▶ THE PROBLEM
In the records, find every line with the word "folklore" and copy it out.

----------

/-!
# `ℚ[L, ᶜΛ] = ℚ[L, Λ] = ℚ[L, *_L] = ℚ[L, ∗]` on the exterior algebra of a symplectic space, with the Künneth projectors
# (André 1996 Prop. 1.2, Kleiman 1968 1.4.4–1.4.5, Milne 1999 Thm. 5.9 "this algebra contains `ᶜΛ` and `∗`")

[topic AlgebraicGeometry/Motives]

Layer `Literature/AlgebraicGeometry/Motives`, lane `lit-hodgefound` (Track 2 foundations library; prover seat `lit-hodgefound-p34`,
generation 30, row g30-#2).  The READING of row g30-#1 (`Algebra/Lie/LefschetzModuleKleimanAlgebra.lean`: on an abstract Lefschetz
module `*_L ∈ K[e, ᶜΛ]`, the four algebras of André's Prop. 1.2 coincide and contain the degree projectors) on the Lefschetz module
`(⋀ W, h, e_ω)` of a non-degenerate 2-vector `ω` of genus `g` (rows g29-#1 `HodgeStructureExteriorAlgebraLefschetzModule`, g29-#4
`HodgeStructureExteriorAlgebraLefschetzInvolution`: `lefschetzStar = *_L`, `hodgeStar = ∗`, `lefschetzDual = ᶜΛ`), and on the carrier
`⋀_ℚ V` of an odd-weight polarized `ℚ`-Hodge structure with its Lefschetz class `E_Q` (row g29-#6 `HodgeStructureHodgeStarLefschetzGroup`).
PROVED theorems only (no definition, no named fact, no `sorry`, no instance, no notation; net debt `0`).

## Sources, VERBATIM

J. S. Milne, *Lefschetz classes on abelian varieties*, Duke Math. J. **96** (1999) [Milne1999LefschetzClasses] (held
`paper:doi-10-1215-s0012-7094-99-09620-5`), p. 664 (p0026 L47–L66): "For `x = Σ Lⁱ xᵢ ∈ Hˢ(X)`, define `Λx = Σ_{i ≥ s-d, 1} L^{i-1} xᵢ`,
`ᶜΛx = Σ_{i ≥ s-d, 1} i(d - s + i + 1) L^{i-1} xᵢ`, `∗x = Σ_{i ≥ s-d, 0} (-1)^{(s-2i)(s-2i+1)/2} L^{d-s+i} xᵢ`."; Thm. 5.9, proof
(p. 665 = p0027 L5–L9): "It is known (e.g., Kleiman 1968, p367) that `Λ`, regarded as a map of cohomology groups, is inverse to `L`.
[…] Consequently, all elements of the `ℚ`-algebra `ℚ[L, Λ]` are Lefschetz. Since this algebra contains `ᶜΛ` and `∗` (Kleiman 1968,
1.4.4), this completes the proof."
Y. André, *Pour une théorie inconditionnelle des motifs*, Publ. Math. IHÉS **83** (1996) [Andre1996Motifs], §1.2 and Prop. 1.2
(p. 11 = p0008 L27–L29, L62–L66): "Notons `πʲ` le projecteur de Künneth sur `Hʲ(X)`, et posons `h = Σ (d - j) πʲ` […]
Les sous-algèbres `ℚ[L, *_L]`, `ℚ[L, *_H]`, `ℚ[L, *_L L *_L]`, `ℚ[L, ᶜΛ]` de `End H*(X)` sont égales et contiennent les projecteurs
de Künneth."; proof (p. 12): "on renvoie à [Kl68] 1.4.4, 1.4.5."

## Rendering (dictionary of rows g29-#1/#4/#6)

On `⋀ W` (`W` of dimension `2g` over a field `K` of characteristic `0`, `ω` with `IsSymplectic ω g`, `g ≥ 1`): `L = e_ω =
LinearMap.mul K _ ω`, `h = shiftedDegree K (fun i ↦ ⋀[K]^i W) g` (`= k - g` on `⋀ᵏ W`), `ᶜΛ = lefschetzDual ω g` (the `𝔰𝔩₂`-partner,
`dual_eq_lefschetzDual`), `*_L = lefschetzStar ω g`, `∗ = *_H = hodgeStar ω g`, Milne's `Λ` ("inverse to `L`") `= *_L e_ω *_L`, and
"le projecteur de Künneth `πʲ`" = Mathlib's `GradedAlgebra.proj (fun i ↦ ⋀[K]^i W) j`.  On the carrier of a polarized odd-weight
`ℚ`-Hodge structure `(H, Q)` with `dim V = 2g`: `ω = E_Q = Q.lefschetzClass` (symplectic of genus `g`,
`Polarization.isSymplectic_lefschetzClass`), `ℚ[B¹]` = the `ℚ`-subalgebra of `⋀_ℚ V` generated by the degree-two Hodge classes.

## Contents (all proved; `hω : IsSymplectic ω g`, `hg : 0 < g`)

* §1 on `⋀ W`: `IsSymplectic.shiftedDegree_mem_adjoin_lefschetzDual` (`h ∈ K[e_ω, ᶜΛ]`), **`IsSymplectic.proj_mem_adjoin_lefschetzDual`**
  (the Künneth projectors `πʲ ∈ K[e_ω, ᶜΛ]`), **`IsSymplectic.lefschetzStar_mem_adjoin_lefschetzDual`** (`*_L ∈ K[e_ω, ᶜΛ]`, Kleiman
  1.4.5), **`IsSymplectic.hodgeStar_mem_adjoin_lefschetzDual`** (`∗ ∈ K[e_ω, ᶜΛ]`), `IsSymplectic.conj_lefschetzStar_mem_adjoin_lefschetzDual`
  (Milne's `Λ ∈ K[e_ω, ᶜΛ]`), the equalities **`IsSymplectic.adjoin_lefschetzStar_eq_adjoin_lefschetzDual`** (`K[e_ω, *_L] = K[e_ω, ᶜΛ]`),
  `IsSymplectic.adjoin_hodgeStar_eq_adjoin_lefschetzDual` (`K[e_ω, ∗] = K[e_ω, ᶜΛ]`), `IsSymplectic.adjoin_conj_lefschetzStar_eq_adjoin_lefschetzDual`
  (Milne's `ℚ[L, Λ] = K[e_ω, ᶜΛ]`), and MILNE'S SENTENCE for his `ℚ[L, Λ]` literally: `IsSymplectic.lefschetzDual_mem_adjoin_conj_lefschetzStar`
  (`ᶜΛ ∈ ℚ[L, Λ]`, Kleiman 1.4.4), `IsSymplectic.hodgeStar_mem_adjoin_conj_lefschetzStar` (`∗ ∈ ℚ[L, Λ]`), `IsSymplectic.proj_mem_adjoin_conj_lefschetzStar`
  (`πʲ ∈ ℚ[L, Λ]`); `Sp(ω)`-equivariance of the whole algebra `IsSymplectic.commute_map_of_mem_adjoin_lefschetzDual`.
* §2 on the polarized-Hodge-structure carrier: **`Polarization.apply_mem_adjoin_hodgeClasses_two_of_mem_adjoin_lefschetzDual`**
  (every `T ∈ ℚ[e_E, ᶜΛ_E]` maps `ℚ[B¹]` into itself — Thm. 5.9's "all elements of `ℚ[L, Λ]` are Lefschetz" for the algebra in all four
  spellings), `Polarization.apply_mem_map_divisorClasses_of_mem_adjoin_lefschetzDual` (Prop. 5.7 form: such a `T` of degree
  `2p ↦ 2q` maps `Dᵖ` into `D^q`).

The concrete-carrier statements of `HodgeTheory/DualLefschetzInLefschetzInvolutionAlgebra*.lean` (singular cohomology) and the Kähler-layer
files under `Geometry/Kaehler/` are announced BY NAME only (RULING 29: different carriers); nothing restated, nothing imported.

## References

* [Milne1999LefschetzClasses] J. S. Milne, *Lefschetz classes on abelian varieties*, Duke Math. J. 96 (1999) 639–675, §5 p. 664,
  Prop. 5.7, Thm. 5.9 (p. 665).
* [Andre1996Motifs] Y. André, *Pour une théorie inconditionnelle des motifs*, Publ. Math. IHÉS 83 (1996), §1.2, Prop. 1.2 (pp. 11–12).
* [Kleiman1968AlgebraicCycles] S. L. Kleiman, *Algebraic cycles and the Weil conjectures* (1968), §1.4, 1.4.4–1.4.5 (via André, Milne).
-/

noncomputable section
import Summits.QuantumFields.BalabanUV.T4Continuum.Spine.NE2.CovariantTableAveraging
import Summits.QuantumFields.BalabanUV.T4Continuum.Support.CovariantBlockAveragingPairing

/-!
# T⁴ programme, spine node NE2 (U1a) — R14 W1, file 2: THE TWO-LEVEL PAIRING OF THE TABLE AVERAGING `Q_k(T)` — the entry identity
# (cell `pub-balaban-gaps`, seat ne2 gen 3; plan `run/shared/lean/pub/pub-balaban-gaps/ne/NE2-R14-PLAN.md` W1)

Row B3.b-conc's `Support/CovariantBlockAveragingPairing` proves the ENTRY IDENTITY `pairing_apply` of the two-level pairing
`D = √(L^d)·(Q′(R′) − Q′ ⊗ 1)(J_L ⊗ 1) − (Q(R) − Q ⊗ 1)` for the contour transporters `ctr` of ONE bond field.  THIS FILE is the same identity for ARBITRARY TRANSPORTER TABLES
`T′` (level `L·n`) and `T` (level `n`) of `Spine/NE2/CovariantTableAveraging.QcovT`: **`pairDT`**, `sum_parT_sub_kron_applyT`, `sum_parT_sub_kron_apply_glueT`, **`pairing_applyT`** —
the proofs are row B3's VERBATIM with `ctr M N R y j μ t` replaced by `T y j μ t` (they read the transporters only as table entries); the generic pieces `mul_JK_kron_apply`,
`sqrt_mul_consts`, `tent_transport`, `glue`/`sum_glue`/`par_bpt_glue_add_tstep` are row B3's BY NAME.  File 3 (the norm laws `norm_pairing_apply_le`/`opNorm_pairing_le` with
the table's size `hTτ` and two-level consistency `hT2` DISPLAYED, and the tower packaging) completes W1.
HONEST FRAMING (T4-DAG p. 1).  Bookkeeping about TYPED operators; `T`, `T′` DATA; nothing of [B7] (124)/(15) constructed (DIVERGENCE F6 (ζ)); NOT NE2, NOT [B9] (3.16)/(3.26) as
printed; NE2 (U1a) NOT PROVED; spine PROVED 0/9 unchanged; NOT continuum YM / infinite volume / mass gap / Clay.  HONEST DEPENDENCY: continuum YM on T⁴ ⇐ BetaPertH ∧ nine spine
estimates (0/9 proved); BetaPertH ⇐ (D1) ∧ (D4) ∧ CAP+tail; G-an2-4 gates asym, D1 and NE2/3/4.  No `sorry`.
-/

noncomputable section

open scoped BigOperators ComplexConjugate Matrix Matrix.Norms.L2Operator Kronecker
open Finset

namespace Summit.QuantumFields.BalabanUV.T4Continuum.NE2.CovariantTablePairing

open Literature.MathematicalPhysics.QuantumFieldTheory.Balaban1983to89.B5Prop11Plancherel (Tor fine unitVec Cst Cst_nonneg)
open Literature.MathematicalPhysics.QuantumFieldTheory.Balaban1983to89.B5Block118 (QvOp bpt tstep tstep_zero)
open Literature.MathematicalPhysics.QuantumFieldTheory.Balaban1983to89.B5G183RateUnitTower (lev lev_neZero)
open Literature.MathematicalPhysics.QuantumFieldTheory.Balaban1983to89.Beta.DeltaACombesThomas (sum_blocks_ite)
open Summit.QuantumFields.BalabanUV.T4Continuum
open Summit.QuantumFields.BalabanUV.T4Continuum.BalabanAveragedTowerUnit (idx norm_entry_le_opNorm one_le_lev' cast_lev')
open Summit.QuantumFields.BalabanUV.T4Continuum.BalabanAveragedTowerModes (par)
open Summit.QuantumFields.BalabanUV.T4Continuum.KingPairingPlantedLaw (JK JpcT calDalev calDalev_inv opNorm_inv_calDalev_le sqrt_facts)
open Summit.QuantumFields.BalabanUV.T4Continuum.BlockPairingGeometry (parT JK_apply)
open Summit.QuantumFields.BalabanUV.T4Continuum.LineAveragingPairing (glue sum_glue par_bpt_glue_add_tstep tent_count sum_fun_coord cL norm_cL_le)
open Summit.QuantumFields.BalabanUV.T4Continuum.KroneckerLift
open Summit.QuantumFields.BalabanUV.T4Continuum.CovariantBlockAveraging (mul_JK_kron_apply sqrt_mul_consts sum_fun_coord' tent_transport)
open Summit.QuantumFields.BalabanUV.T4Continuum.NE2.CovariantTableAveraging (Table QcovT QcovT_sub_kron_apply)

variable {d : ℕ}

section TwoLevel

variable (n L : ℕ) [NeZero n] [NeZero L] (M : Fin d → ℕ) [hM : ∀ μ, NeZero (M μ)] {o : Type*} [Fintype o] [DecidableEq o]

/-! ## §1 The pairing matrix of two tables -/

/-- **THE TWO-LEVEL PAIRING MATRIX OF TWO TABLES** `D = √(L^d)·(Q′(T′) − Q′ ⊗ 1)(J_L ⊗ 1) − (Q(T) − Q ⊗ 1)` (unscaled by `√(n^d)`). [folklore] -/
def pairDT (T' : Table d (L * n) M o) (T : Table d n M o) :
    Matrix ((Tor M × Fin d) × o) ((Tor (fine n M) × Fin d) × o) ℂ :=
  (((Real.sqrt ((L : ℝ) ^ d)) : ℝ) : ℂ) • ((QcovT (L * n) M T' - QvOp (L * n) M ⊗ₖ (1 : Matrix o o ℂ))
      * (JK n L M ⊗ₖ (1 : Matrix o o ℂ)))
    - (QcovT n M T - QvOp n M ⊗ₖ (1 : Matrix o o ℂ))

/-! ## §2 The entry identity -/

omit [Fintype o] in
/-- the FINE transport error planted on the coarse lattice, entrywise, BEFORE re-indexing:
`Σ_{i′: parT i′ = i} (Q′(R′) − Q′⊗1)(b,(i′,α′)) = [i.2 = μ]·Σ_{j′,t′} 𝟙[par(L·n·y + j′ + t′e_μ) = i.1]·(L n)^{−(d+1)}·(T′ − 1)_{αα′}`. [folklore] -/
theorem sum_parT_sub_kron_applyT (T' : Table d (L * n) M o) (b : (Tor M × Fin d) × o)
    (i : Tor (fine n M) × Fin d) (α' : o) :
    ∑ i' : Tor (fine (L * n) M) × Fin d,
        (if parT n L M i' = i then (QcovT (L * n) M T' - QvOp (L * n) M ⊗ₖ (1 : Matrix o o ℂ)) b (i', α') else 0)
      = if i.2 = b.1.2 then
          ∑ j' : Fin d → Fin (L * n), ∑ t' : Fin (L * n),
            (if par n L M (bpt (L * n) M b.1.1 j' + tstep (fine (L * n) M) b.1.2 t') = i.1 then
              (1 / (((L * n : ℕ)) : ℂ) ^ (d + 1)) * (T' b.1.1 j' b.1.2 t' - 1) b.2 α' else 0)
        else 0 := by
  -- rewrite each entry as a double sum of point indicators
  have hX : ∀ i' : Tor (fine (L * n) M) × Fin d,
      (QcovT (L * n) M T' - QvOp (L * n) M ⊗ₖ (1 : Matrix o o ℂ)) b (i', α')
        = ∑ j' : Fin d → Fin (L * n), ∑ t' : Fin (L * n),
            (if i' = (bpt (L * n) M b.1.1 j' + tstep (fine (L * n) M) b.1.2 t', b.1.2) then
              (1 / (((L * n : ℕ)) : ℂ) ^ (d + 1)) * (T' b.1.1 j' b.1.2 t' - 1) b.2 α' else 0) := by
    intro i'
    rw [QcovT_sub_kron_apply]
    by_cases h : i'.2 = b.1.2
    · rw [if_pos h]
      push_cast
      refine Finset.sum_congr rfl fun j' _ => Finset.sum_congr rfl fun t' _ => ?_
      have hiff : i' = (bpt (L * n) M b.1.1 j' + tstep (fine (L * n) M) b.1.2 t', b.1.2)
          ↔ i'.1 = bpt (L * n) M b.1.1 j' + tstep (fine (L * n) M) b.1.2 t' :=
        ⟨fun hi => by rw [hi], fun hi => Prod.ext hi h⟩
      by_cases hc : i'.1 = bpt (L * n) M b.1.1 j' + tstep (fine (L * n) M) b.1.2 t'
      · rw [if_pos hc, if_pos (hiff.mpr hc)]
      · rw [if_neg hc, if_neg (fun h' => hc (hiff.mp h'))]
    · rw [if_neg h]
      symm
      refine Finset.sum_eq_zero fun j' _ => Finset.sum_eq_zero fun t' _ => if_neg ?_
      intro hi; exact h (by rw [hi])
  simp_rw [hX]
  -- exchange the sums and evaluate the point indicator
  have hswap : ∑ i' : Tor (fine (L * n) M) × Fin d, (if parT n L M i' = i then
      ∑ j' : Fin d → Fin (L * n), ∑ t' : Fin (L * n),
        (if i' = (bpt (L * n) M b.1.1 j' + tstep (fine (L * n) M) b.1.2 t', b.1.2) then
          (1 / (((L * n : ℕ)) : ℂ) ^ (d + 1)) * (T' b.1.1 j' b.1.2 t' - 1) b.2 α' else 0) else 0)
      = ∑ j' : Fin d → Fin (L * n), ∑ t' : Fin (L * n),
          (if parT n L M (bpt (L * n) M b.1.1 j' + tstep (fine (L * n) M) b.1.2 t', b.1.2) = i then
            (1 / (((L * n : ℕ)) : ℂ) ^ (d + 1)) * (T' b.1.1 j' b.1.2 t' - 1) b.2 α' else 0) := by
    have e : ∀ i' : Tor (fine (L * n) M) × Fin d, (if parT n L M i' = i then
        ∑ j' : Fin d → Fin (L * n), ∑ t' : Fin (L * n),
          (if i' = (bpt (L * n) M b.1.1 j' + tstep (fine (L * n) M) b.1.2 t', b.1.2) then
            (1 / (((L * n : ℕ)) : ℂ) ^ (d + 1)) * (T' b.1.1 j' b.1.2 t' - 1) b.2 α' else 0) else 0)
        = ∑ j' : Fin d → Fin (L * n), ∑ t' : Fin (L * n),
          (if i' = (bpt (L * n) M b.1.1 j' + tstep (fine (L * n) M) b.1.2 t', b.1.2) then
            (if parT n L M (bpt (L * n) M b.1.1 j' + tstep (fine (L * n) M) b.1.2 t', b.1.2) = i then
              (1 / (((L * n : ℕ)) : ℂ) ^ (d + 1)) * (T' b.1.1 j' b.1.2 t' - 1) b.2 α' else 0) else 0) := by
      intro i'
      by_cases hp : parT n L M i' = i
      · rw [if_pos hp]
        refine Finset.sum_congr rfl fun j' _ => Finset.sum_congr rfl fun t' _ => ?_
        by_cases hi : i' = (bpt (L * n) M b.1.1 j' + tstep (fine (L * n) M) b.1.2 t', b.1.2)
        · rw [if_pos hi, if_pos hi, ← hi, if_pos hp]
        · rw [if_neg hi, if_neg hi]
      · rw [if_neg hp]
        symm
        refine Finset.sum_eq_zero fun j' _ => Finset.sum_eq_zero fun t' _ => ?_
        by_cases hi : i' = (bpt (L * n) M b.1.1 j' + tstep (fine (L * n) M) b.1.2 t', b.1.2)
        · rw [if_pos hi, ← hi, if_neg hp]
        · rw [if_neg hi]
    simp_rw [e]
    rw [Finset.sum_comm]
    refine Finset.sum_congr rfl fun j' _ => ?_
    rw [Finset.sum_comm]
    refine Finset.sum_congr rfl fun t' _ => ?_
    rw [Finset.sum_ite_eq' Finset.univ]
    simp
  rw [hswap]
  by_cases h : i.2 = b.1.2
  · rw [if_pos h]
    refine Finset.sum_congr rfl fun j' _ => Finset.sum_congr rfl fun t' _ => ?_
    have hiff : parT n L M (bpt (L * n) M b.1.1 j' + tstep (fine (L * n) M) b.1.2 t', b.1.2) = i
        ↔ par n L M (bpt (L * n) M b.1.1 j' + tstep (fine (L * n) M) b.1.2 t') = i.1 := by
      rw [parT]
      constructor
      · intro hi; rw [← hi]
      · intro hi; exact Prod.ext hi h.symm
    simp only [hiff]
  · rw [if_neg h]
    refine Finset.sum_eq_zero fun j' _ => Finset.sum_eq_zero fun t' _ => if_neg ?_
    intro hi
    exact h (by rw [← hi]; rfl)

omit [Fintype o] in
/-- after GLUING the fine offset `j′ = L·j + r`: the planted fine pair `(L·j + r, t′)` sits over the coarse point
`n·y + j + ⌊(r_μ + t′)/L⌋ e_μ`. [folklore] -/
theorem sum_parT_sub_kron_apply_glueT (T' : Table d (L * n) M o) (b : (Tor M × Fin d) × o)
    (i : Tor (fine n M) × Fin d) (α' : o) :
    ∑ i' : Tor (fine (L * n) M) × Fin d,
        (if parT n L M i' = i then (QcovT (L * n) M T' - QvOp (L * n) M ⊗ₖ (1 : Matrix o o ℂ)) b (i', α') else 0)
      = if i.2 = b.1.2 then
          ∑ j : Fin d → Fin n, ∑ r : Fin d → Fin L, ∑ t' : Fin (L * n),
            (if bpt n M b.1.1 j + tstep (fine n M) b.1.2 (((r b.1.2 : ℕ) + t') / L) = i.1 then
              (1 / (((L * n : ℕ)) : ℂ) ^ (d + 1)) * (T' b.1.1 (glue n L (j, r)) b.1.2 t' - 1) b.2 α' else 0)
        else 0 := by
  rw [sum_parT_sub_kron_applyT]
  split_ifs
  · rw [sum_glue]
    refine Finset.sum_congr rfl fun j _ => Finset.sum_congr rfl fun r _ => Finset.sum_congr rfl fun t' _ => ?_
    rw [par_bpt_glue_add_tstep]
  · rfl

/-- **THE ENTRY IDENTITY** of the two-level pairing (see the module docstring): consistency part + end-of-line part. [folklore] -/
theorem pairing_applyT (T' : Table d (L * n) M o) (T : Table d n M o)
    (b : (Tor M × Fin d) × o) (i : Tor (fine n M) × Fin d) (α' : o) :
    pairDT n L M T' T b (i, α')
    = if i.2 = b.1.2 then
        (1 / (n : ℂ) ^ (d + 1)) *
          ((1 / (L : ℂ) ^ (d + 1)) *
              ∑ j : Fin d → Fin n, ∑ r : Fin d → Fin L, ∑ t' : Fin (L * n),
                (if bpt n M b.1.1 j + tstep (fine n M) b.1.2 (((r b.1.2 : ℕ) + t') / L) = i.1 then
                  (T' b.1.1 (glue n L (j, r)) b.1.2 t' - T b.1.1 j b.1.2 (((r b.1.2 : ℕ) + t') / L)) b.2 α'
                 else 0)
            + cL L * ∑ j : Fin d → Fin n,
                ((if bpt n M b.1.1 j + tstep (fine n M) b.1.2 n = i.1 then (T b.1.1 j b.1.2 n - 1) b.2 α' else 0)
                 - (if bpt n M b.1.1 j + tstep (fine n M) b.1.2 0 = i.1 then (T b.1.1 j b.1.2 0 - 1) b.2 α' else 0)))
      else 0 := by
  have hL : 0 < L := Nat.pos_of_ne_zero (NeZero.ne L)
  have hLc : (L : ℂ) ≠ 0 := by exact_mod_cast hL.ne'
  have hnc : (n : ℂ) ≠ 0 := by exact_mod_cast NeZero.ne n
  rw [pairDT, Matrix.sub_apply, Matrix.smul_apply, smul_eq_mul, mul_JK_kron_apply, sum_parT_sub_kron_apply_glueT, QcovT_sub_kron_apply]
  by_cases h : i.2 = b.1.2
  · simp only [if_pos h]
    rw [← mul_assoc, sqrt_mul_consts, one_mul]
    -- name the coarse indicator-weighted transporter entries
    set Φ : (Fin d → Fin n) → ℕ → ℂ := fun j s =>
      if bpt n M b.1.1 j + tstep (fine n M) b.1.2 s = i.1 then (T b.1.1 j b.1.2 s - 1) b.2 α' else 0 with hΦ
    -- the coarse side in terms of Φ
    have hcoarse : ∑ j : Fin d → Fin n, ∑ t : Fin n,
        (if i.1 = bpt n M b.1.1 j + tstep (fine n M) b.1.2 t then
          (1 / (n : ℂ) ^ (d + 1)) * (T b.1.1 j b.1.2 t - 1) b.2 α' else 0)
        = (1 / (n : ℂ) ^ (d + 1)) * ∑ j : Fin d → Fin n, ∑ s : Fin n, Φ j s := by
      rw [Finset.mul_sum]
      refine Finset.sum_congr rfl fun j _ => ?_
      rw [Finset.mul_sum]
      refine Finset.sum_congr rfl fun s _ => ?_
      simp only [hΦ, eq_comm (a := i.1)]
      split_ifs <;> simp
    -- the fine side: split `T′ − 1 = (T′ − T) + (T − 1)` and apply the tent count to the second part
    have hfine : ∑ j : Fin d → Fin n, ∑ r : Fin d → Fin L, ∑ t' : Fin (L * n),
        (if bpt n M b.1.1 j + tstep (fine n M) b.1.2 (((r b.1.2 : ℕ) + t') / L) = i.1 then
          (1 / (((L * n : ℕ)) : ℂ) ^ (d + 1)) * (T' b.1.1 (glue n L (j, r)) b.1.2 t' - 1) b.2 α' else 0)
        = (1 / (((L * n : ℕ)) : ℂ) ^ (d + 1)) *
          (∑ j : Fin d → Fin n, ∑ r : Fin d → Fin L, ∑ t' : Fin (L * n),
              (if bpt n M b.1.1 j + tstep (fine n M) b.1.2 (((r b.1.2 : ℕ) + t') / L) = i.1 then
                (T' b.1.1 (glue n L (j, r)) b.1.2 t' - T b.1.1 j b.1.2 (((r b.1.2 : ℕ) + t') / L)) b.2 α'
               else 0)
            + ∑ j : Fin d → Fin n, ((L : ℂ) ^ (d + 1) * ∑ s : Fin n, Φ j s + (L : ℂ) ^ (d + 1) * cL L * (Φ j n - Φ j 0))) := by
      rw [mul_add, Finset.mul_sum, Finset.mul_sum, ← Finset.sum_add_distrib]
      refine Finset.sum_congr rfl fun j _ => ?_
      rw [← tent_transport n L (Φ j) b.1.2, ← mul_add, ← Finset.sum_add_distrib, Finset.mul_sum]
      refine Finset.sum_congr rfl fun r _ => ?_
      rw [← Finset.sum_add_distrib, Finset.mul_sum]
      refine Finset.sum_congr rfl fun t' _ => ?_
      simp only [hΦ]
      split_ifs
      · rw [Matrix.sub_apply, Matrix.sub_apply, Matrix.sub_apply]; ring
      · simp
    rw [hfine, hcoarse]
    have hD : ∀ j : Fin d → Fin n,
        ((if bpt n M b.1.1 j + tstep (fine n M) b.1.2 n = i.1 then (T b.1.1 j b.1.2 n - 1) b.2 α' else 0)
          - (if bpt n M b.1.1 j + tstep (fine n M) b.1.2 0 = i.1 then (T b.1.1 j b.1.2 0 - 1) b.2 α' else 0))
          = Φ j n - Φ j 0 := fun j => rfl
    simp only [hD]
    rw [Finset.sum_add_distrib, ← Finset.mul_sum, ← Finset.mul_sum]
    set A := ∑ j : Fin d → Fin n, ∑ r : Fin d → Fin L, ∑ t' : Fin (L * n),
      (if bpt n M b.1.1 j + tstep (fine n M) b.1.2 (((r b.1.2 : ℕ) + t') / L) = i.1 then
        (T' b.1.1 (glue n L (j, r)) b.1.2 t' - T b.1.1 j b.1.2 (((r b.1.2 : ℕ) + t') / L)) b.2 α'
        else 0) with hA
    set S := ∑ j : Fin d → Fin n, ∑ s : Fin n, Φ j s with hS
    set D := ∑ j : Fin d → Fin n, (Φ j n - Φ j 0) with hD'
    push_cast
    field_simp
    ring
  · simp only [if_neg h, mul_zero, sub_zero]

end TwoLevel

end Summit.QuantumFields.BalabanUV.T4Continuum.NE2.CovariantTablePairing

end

----------

▶ ANSWER FOR THIS EXERCISE
/-- **THE TWO-LEVEL PAIRING MATRIX OF TWO TABLES** `D = √(L^d)·(Q′(T′) − Q′ ⊗ 1)(J_L ⊗ 1) − (Q(T) − Q ⊗ 1)` (unscaled by `√(n^d)`). [folklore] -/
`Σ_{i′: parT i′ = i} (Q′(R′) − Q′⊗1)(b,(i′,α′)) = [i.2 = μ]·Σ_{j′,t′} 𝟙[par(L·n·y + j′ + t′e_μ) = i.1]·(L n)^{−(d+1)}·(T′ − 1)_{αα′}`. [folklore] -/
`n·y + j + ⌊(r_μ + t′)/L⌋ e_μ`. [folklore] -/
/-- **THE ENTRY IDENTITY** of the two-level pairing (see the module docstring): consistency part + end-of-line part. [folklore] -/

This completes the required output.